To maximize its efficiency, the movement must develop from the hips and not from the knees, keeping the legs straight. This will give the kick more power and avoid pain in the knees
Step 4. Enjoy large, smooth strokes
When you start moving your legs, keep your arms at your sides. Extend an arm in front of you, towards the sky or the ceiling. Bring it over your head, next to your ear and then lower it into the water; at this stage your hand should point in the direction you are moving.

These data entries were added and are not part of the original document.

import Summits.HodgeConjecture.CorCM.IrreducibleOddWeightsHelly
import Summits.HodgeConjecture.CorCM.IrreducibleOddWeightsCoveringFamily
import HarnessLib

/-!
# Minimal degenerate families: every member of a minimal exceptional product of `m` CM abelian varieties has
# dimension at least `m − 1`

COR-CM (cell `pub-hodgecm2`, binder seat `b16` gen 59, count-neutral claim INDEX BOUND, file F6 — abstract `G`-set level
and CM fields; theorems only, no definition, no named fact, no `sorry`).  NEW as stated, hence under `Summits/`.  HONEST
FRAMING: unconditional finite-dimensional linear algebra over `ℚ` about the rank of families of CM types (= `dim` of
the Mumford–Tate group of a product of CM abelian varieties); `HC_CM` is neither used nor asserted.

A family of CM types `(Φ_i)_{i ∈ T₀}` is MINIMAL DEGENERATE if it is degenerate (`dim Hg(∏_{T₀} A_i) < Σ dim A_i`) while
every non-empty proper sub-family is nondegenerate — the minimal exceptional products, on which an exceptional Hodge
class first appears.  The Helly-type bounds of this claim (gen 58 `…Helly`, F3 `…IndexHelly`, F5 `…DegreeHelly`) bound
`|T₀|` uniformly by `q + 1`.  THIS FILE bounds it by EACH MEMBER:

* **`card_le_finrank_antiSpan_succ_of_minimal`** (covering irreducibles given) and
  **`card_le_finrank_antiSpan_succ_of_minimal'`** (none listed, F2): `|T₀| ≤ dim U(Φ_i) + 1 = rank(Φ_i)` for EVERY
  `i ∈ T₀`; hence **`card_le_half_card_succ_of_minimal`**: `|T₀| ≤ |E_i|/2 + 1` for every member.
  PROOF.  Members of `T₀` are nondegenerate (singletons are proper), so by the gen-57 criterion some irreducible `V_k`
  carries DEPENDENT slot evaluation spaces `Ev_j(π_k)`, `j ∈ T₀`, every proper sub-collection being independent; then
  every `Ev_j(π_k)` is non-zero (else drop it), so (i) `T₀ ∖ {i}` gives `|T₀| − 1` independent non-zero subspaces of
  `V_k`: `|T₀| − 1 ≤ d_k`, and (ii) `Ev_i(π_k) ≠ 0` makes the irreducible `V_k` a quotient of `U(Φ_i)`: `d_k ≤ dim U(Φ_i)`.
* CM fields — **`card_le_finrank_div_two_succ_of_minimal`**: in a minimal degenerate family of CM abelian varieties
  `A_i` (`i ∈ T₀`, CM by `K_i`), `|T₀| ≤ [K_i:ℚ]/2 + 1 = dim A_i + 1` for EVERY member: an exceptional Hodge class that
  needs `m` factors needs every factor to have dimension `≥ m − 1`; **`card_le_two_of_minimal_of_finrank_le_two`**: a
  minimal degenerate family containing a CM ELLIPTIC CURVE has at most two members (a CM elliptic curve `E` spoils
  `Hg(E × ∏ A_i) = Hg(E) × ∏ Hg(A_i)` only through a single partner `A_i` with `Hg(E × A_i) ≠ Hg(E) × Hg(A_i)`).

## References

* [Mai1989] L. Mai, *Lower bounds for the ranks of CM types*, J. Number Theory 32 (1989), §2 Prop. 1 (proof).
* [Serre1977] J.-P. Serre, *Linear Representations of Finite Groups*, GTM 42 (1977), §1.4 Thm. 2, §2.2 Prop. 4.
* [Gordon1999HodgeAVSurvey] B. B. Gordon, *A survey of the Hodge conjecture for abelian varieties*, §3, 7.5–7.7.
* [Shimura1998] G. Shimura, *Abelian Varieties with Complex Multiplication and Modular Functions*, §32.10 Prop.
-/

set_option autoImplicit false

noncomputable section

open scoped BigOperators

open CategoryTheory CategoryTheory.Limits NumberField

universe u u' v w

namespace Summit.HodgeConjecture.CorCM

namespace IrrOdd

open Literature.NumberTheory.ComplexMultiplication

variable {G : Type w} [Group G]

/-- The evaluation space `Ev[G, π, w] = {T w : T equivariant}` (local notation, no definition). -/
local notation3 (prettyPrint := false) "Ev[" G' ", " π ", " w "]" =>
  Submodule.span ℚ {v | ∃ T : (_ → ℚ) →ₗ[ℚ] _,
    (∀ (g : G') (f : _ → ℚ), T (fun x => f (g⁻¹ • x)) = π g (T f)) ∧ T w = v}

variable {I : Type u} {E : I → Type v} [∀ i, MulAction G (E i)] [Fintype I] [∀ i, Fintype (E i)]
  {K : Type u'} [Fintype K] {V : K → Type*} [∀ k, AddCommGroup (V k)] [∀ k, Module ℚ (V k)]
  [∀ k, FiniteDimensional ℚ (V k)]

When your arm touches the surface of the water, bring it down and perform a quick stroke by pushing yourself forward. As you do this, raise your other arm and repeat the whole procedure. You should perceive it as a natural movement
Step 5. Check the position of your hands to minimize friction
To swim as effectively as possible, remember that your hands should go in and out of the water "by edge" and not with your palms. When you lift your arm out of the water, the first finger to emerge must be the thumb; while in the brace phase the first finger to enter the water is the little finger. All this allows to keep the resistance of the water to a minimum.
While your hand is underwater, to push yourself forward, rotate your palm towards your feet to develop maximum power
Step 6. With each stroke, rotate your shoulders and hips
The movement in the water does not have to be as rigid as that of a vaporetto, instead try to accommodate every stroke and kick in a fluid and flexible way, so as to move in the water as efficiently as possible. Here's how to proceed:
- As you lift each arm, rotate the corresponding shoulder upward. The other shoulder must rotate downwards, as you will still have to use its force to drag the corresponding hand underwater.
- Similarly, rotate your pelvis slightly with each kick. You should take a slightly "swaying" motion; your right hip drops when you kick your right leg and vice versa.
Part 2 of 2: Developing Essential Skills
Step 1. Breathe once for each stroke
A good breathing rhythm consists of inhaling when one arm comes out of the water and exhaling when the other comes out of the water. Maintain this pattern by breathing deeply and steadily.
Constant, deep breathing is important, although the back style allows you to breathe whenever you want. Maintaining a regular cadence allows you to swim backstroke effectively for as long as possible
Step 2. To turn quickly, flip
When you are about to approach the wall of the pool, turn around in a prone position so you can see where you are going. Arm yourself forward with both arms, blocking the movement at the thigh. Flip forward underwater and then straighten your arms to rest your feet firmly against the wall. Push yourself forward and start the kick by keeping both arms forward, very close to your ears, to create a kind of hydrodynamic "tip" with your hands. As you slow down and return to the surface, start your normal back movement again.
It will take some practice to figure out exactly when you can turn around in a prone position. In theory, you should do this when you are within a stroke or two of the edge of the pool
Step 3. If the pool is indoors, you can use the ceiling as a reference to maintain a straight path
In this case you will have many structural elements that will help you not to veer off your "course". Look for a line or decoration in the ceiling. Keep your eyes open while swimming and focus on the ceiling; make sure that the decoration is oriented in the same direction you are swimming, to make sure you are moving in a straight line.
If you are swimming outdoors, then you have less of a chance. If there are clouds, try to always keep them oriented in a certain direction, to be sure to travel in a straight line, or make sure that the sun is always on a certain side of the body. Staying on course in cloudy weather is difficult, as you have few visible landmarks
Advice
- When you shoot from the wall of the pool (or in the flip of a turn) you can adopt the dolphin-style kick underwater to push yourself into the pool. To perform this movement, keep your legs together and move them simultaneously.
- While not essential for this style, goggles are very useful, especially during turns.